The human ether-a-go-go-related gene (hERG) channel plays a critical role in cardiac action potential repolarization. hERG block can lead to arrhythmia, and increased incidence of sudden death. Association of in silico and experimental approaches has been suggested as the foundation of a cost-effective preclinical evaluation of the cardiotoxic risks of drug candidates. Although several drugs have been withdrawn from the market for this reason, it has just recently been of interest to assess the potential cardiotoxic risks of botanicals. The goal of this study was to design, experimentally validate and apply a virtual screening workflow to identify novel hERG channel blockers, with a special focus on the investigation of natural products.
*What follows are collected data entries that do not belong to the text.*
import Literature.Topology.FourManifolds.SphereFamilySurgery
import Literature.Topology.FourManifolds.SmallSetComplement
import Mathlib.Analysis.Normed.Module.Connected
import HarnessLib

/-!
# Surgery below codimension two preserves connectedness

Topic `Literature/Topology/FourManifolds` (fact seat of
`Literature.Topology.FourManifolds.isOrientedBordant_of_isEmpty_of_signature_eq_zero`, Kirby
1989, Cor. IX.2 with VIII Thm 1(A): the bordism `W₁ = M × I ∪ 2-handles` is built by surgering
the CONNECTED closed 4-manifold `M` along framed circles *one at a time*, and each surgered
manifold must again be connected for the next step).  J. Milnor, *Lectures on the h-cobordism
theorem* (1965), Def. 3.9–3.11 and §8, proof of Thm. 8.1 ("since `S_R` and `S_L'` have
codimension `≥ 2` their complement is connected"); W. Hurewicz, H. Wallman, *Dimension Theory*
(1941), Thm. IV 4.

For a framed family `ν : ι × Sᵏ × ℝᵐ ↪ X` of disjoint spheres in a connected manifold `X`
(finite `ι`, `X` Hausdorff and boundaryless, `dim X ≥ k + 2`):

* `FramedSphereFamily.isPathConnected_compl_cores`, `FramedSphereFamily.connectedSpace_complement`
  — **the complement `X ∖ ⋃ᵢ φᵢ(Sᵏ × 0)` of the core spheres is (path) connected**: the cores
  are a closed set covered by finitely many `C¹` images of `ℝᵏ` (the core spheres read in the
  stereographic charts of `Sᵏ`), of codimension `≥ 2`, so the general-position theorem
  `isPathConnected_compl_of_subset_iUnion_image` (`SmallSetComplement.lean`) applies;
* `FramedSphereFamily.IsSurgery.connectedSpace` — **every manifold `P` obtained from `X` by
  surgery along `ν` (type `(k + 1, l + 1)`, `l ≥ 1`) is connected**: `P` is the union of the
  image of the connected `X ∖ cores` and of the images of the connected solid pieces
  `{i} × OD^{k+1} × Sˡ`, each of which meets the former (at a point `φᵢ(v, u/2) ∼ (i, v/2, u)` of
  the punctured tube).

Everything is proved; no named facts.

## References

* J. Milnor, *Lectures on the h-cobordism theorem* (1965), Def. 3.9–3.11 (PDF pp. 16–17), §8
  proof of Thm. 8.1 (PDF p. 100). [MilnorHCobordism1965]
* W. Hurewicz, H. Wallman, *Dimension Theory*, Princeton (1941), Ch. IV §5, Thm. IV 4.
  [HurewiczWallman1941]
* R. C. Kirby, *The Topology of 4-Manifolds*, LNM 1374 (1989), Ch. VIII Thm 1(A) (proof).
  [Kirby1989]
-/

open scoped Manifold ContDiff Topology
open Set Function Metric Module

noncomputable section

namespace Literature.Topology.FourManifolds

universe u v

/-- Local notation: `𝔼 n` is the model Euclidean space `EuclideanSpace ℝ (Fin n)`. -/
local notation "𝔼 " n:arg => EuclideanSpace ℝ (Fin n)

/-- Local notation: `𝕊 n` is the unit sphere in `EuclideanSpace ℝ (Fin (n + 1))`. -/
local notation "𝕊 " n:arg => (Metric.sphere (0 : EuclideanSpace ℝ (Fin (n + 1))) 1)

namespace FramedSphereFamily

variable {EX HX : Type*} [NormedAddCommGroup EX] [NormedSpace ℝ EX] [FiniteDimensional ℝ EX]
  [TopologicalSpace HX] {IX : ModelWithCorners ℝ EX HX}
  {X : Type u} [TopologicalSpace X] [ChartedSpace HX X] [IsManifold IX ∞ X]
  [BoundarylessManifold IX X] [T2Space X]
  {ι : Type v} [Finite ι] {k m : ℕ} (ν : FramedSphereFamily IX X ι k m)

/-! ### §1 The complement of the core spheres is connected -/

omit [FiniteDimensional ℝ EX] [IsManifold IX ∞ X] [BoundarylessManifold IX X] [T2Space X] in
/-- **The core spheres are covered by finitely many `C¹` images of `ℝᵏ`**: finitely many
stereographic charts cover `Sᵏ` (compactness), and each core sphere `φᵢ(·, 0)` read in such a
chart is a `C^∞` map `ℝᵏ ⊇ U → X` on the (open) chart target. [folklore] -/
theorem exists_cores_subset_iUnion_image :
    ∃ (κ : Type (max u v)) (_ : Finite κ) (g : κ → (𝔼 k) → X) (U : κ → Set (𝔼 k)),
      (∀ c, IsOpen (U c)) ∧ (∀ c, ContMDiffOn 𝓘(ℝ, 𝔼 k) IX 1 (g c) (U c)) ∧
        ν.cores ⊆ ⋃ c, g c '' U c := by
  -- finitely many chart sources cover the compact sphere
  obtain ⟨t, ht⟩ := isCompact_univ.elim_finite_subcover
    (fun c : 𝕊 k => (chartAt (𝔼 k) c).source) (fun c => (chartAt (𝔼 k) c).open_source)
    (fun w _ => mem_iUnion.2 ⟨w, mem_chart_source (𝔼 k) w⟩)
  refine ⟨ULift.{max u v} (ι × ↥t), inferInstance,
    fun c y => ν.sphere c.down.1 ((extChartAt (𝓡 k) (c.down.2 : 𝕊 k)).symm y),
    fun c => (extChartAt (𝓡 k) (c.down.2 : 𝕊 k)).target,
    fun c => isOpen_extChartAt_target _, fun c => ?_, fun x hx => ?_⟩
  · exact ((ν.contMDiff_sphere c.down.1).of_le (mod_cast le_top)).comp_contMDiffOn
      (contMDiffOn_extChartAt_symm (c.down.2 : 𝕊 k))
  · obtain ⟨i, w, rfl⟩ := ν.mem_cores_iff.1 hx
    obtain ⟨c, hc, hwc⟩ : ∃ c ∈ t, w ∈ (chartAt (𝔼 k) c).source := by
      simpa only [mem_iUnion, exists_prop] using ht (mem_univ w)
    refine mem_iUnion.2 ⟨ULift.up (i, ⟨c, hc⟩), extChartAt (𝓡 k) c w, ?_, ?_⟩
    · exact (extChartAt (𝓡 k) c).map_source (by rwa [extChartAt_source])
    · show ν.sphere i ((extChartAt (𝓡 k) c).symm (extChartAt (𝓡 k) c w)) = ν.sphere i w
      rw [(extChartAt (𝓡 k) c).left_inv (by rwa [extChartAt_source])]

variable [ConnectedSpace X]

/-- **The complement of the core spheres of a framed family is path connected** when
`dim X ≥ k + 2` (Milnor 1965, proof of Thm. 8.1: a compact submanifold of codimension `≥ 2`
does not separate; Hurewicz–Wallman Thm. IV 4), by the general-position theorem
`isPathConnected_compl_of_subset_iUnion_image` applied to the closed set `⋃ᵢ φᵢ(Sᵏ × 0)`.
[cite: MilnorHCobordism1965, §8 proof of Thm. 8.1 (PDF p. 100)] -/
theorem isPathConnected_compl_cores (hk : k + 2 ≤ finrank ℝ EX) : IsPathConnected ν.coresᶜ := by
  obtain ⟨κ, _, g, U, hU, hg, hsub⟩ := ν.exists_cores_subset_iUnion_image
  have hdim : finrank ℝ (𝔼 k) + 2 ≤ finrank ℝ EX := by rwa [finrank_euclideanSpace_fin]
  exact isPathConnected_compl_of_subset_iUnion_image hdim ν.isClosed_cores
    (fun x _ => BoundarylessManifold.isInteriorPoint (I := IX)) g U hU hg hsub

/-- **The complement of the core spheres is connected** (`dim X ≥ k + 2`).
[cite: MilnorHCobordism1965, §8 proof of Thm. 8.1 (PDF p. 100)] -/
theorem isConnected_compl_cores (hk : k + 2 ≤ finrank ℝ EX) : IsConnected ν.coresᶜ :=
  (ν.isPathConnected_compl_cores hk).isConnected

/-- **The open submanifold `X ∖ ⋃ᵢ φᵢ(Sᵏ × 0)` is a connected space** (`dim X ≥ k + 2`).
[cite: MilnorHCobordism1965, §8 proof of Thm. 8.1 (PDF p. 100)] -/
theorem connectedSpace_complement (hk : k + 2 ≤ finrank ℝ EX) : ConnectedSpace ↥ν.complement :=
  isConnected_iff_connectedSpace.1 (ν.isConnected_compl_cores hk)

/-- In particular the complement of the cores is nonempty (`dim X ≥ k + 2`). [folklore] -/
theorem nonempty_complement (hk : k + 2 ≤ finrank ℝ EX) : Nonempty ↥ν.complement :=
  (ν.connectedSpace_complement hk).toNonempty

end FramedSphereFamily

/-! ### §2 The surgered manifold is connected -/

namespace FramedSphereFamily.IsSurgery

variable {EX HX : Type*} [NormedAddCommGroup EX] [NormedSpace ℝ EX] [FiniteDimensional ℝ EX]
  [TopologicalSpace HX] {IX : ModelWithCorners ℝ EX HX}
  {X : Type u} [TopologicalSpace X] [ChartedSpace HX X] [IsManifold IX ∞ X]
  [BoundarylessManifold IX X] [T2Space X] [ConnectedSpace X]
  {ι : Type v} [Finite ι] {k l : ℕ} {ν : FramedSphereFamily IX X ι k (l + 1)}
  {EP HP : Type*} [NormedAddCommGroup EP] [NormedSpace ℝ EP] [TopologicalSpace HP]
  {IP : ModelWithCorners ℝ EP HP} {P : Type*} [TopologicalSpace P] [ChartedSpace HP P]

/-- The sphere `Sˡ`, `l ≥ 1`, is a connected space. [folklore] -/
theorem connectedSpace_sphere (hl : 1 ≤ l) : ConnectedSpace (𝕊 l) := by
  refine isConnected_iff_connectedSpace.1 (isConnected_sphere ?_ (0 : 𝔼 (l + 1)) zero_le_one)
  rw [← Module.finrank_eq_rank, finrank_euclideanSpace_fin]
  exact_mod_cast Nat.lt_of_lt_of_le one_lt_two (Nat.succ_le_succ hl)

/-- The slice `{i} × OD^{k+1} × Sˡ` of the new piece, parametrised by the open unit ball and
the sphere. [folklore] -/
def slice (i : DiscreteIndex ι) (q : ↥(ball (0 : 𝔼 (k + 1)) 1) × (𝕊 l)) :
    ↥(ballTimesSphere ι k l) :=
  ⟨(i, (q.1 : 𝔼 (k + 1)), q.2), by simpa only [mem_ballTimesSphere_iff] using mem_ball_zero_iff.1 q.1.2⟩

omit [Finite ι] in
/-- The slice parametrisation is continuous. [folklore] -/
theorem continuous_slice (i : DiscreteIndex ι) : Continuous (slice (ι := ι) (k := k) (l := l) i) :=
  Continuous.subtype_mk (continuous_const.prodMk
    ((continuous_subtype_val.comp continuous_fst).prodMk continuous_snd)) _

omit [Finite ι] in
/-- Every point of the new piece lies in the slice of its index. [folklore] -/
theorem exists_slice_eq (b : ↥(ballTimesSphere ι k l)) :
    ∃ q, slice (b : DiscreteIndex ι × ((𝔼 (k + 1)) × (𝕊 l))).1 q = b :=
  ⟨(⟨b.1.2.1, mem_ball_zero_iff.2 b.2⟩, b.1.2.2), rfl⟩

/-- **A manifold obtained by surgery of type `(k + 1, l + 1)` with `l ≥ 1` on a connected
manifold of dimension `≥ k + 2` is connected** (Milnor 1965, Def. 3.11: `χ(V, φ)` is the union
of the image of `V ∖ φ(Sᵏ × 0)` — connected, the cores having codimension `l + 1 ≥ 2` — and of
the connected solid pieces `OD^{k+1} × Sˡ`, each meeting it along the punctured tube).  For
Kirby's 2-handles on a 4-manifold: `k = 1`, `l = 2`. [cite: MilnorHCobordism1965, Def. 3.11 (PDF p. 17), §8 proof of Thm. 8.1 (PDF p. 100)] -/
theorem connectedSpace (h : ν.IsSurgery IP P) (hk : k + 2 ≤ finrank ℝ EX) (hl : 1 ≤ l) :
    ConnectedSpace P := by
  obtain ⟨jA, jB, hA, -, hB, -, hU, hR⟩ := h
  haveI := ν.connectedSpace_complement hk
  haveI := connectedSpace_sphere (l := l) hl
  haveI : ConnectedSpace ↥(ball (0 : 𝔼 (k + 1)) 1) :=
    isConnected_iff_connectedSpace.1 ((convex_ball (0 : 𝔼 (k + 1)) 1).isConnected
      ⟨0, mem_ball_self one_pos⟩)
  have hAc : IsConnected (range jA) := isConnected_range hA.isEmbedding.continuous
  -- the slices of the new piece, read in `P`
  set B : DiscreteIndex ι → Set P := fun i => range (jB ∘ slice i) with hBdef
  have hBc : ∀ i, IsConnected (B i) := fun i =>
    isConnected_range (hB.isEmbedding.continuous.comp (continuous_slice i))
  -- each slice meets the image of the complement, at `φᵢ(v, u/2) ∼ (i, v/2, u)`
  have hmeet : ∀ i, (range jA ∩ B i).Nonempty := fun i => by
    set v₀ : 𝕊 k := ⟨EuclideanSpace.single 0 1, by simp⟩ with hv₀
    set u₀ : 𝕊 l := ⟨EuclideanSpace.single 0 1, by simp⟩ with hu₀
    have hhalf : ((1 : ℝ) / 2) • (u₀ : 𝔼 (l + 1)) ≠ 0 := by
      refine smul_ne_zero (by norm_num) ?_
      have := u₀.2
      rw [mem_sphere_zero_iff_norm] at this
      exact fun h0 => by simp [h0] at this
    set a : ↥ν.complement :=
      ⟨ν.toFun (DiscreteIndex.mk.symm i) (v₀, ((1 : ℝ) / 2) • (u₀ : 𝔼 (l + 1))),
        ν.apply_mem_complement _ v₀ hhalf⟩ with ha
    have hyb : ((1 : ℝ) / 2) • (v₀ : 𝔼 (k + 1)) ∈ ball (0 : 𝔼 (k + 1)) 1 := by
      rw [mem_ball_zero_iff, norm_smul, mem_sphere_zero_iff_norm.1 v₀.2]
      norm_num
    set q : ↥(ball (0 : 𝔼 (k + 1)) 1) × (𝕊 l) := (⟨_, hyb⟩, u₀) with hq
    have hrel : sphereFamilySurgeryRel ν a (slice i q) :=
      ⟨v₀, 1 / 2, ⟨by norm_num, by norm_num⟩, rfl, by simp [ha, slice, hq]⟩
    exact ⟨jA a, mem_range_self a, q, ((hR a (slice i q)).2 hrel).symm⟩
  -- `P = ⋃ᵢ (range jA ∪ Bᵢ)` (or `= range jA` when `ι` is empty)
  rw [connectedSpace_iff_univ, ← hU]
  rcases isEmpty_or_nonempty (DiscreteIndex ι) with hι | hι
  · have hB0 : range jB = ∅ := by
      rw [range_eq_empty_iff]
      exact ⟨fun b => hι.elim (b : DiscreteIndex ι × ((𝔼 (k + 1)) × (𝕊 l))).1⟩
    rwa [hB0, union_empty]
  have hunion : range jA ∪ range jB = ⋃ i, (range jA ∪ B i) := by
    apply Subset.antisymm
    · rintro p (⟨a, rfl⟩ | ⟨b, rfl⟩)
      · exact mem_iUnion.2 ⟨Classical.arbitrary _, Or.inl (mem_range_self a)⟩
      · obtain ⟨q, hqb⟩ := exists_slice_eq b
        exact mem_iUnion.2 ⟨_, Or.inr ⟨q, congrArg jB hqb⟩⟩
    · refine iUnion_subset fun i => union_subset subset_union_left ?_
      rintro p ⟨q, rfl⟩
      exact Or.inr (mem_range_self _)
  rw [hunion]
  obtain ⟨a₀⟩ := ν.nonempty_complement hk
  refine ⟨⟨jA a₀, mem_iUnion.2 ⟨Classical.arbitrary _, Or.inl (mem_range_self a₀)⟩⟩,
    isPreconnected_iUnion ⟨jA a₀, mem_iInter.2 fun i => Or.inl (mem_range_self a₀)⟩ fun i => ?_⟩
  exact (hAc.union (hmeet i) (hBc i)).isPreconnected

end FramedSphereFamily.IsSurgery

end Literature.Topology.FourManifolds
A ligand-based pharmacophore model collection was developed and theoretically evaluated against databases of known hERG blockers from the literature and drug-like decoys. The best models were then used for virtual screening of compound libraries. Fifty chemically diverse compounds were selected from the hitlists for bioactivity testing on Xenopus laevis oocytes and HEK 293 cells using patch clamp techniques. This campaign identified 20 unknown hERG blockers, including highly potent compounds, active at the submicromolar range. The experimental confirmation that the models developed in this study can accurately predict hERG block by previously unknown compounds of natural origin is of special interest. These models are currently implemented as prediction tools in a larger ongoing EU-project (hERGscreen), aiming at target-oriented identification and isolation of hERG channel blockers from highly consumed botanicals.

Keywords: hERG; pharmacophore models; virtual screening; patch clamp; cardiac toxicity.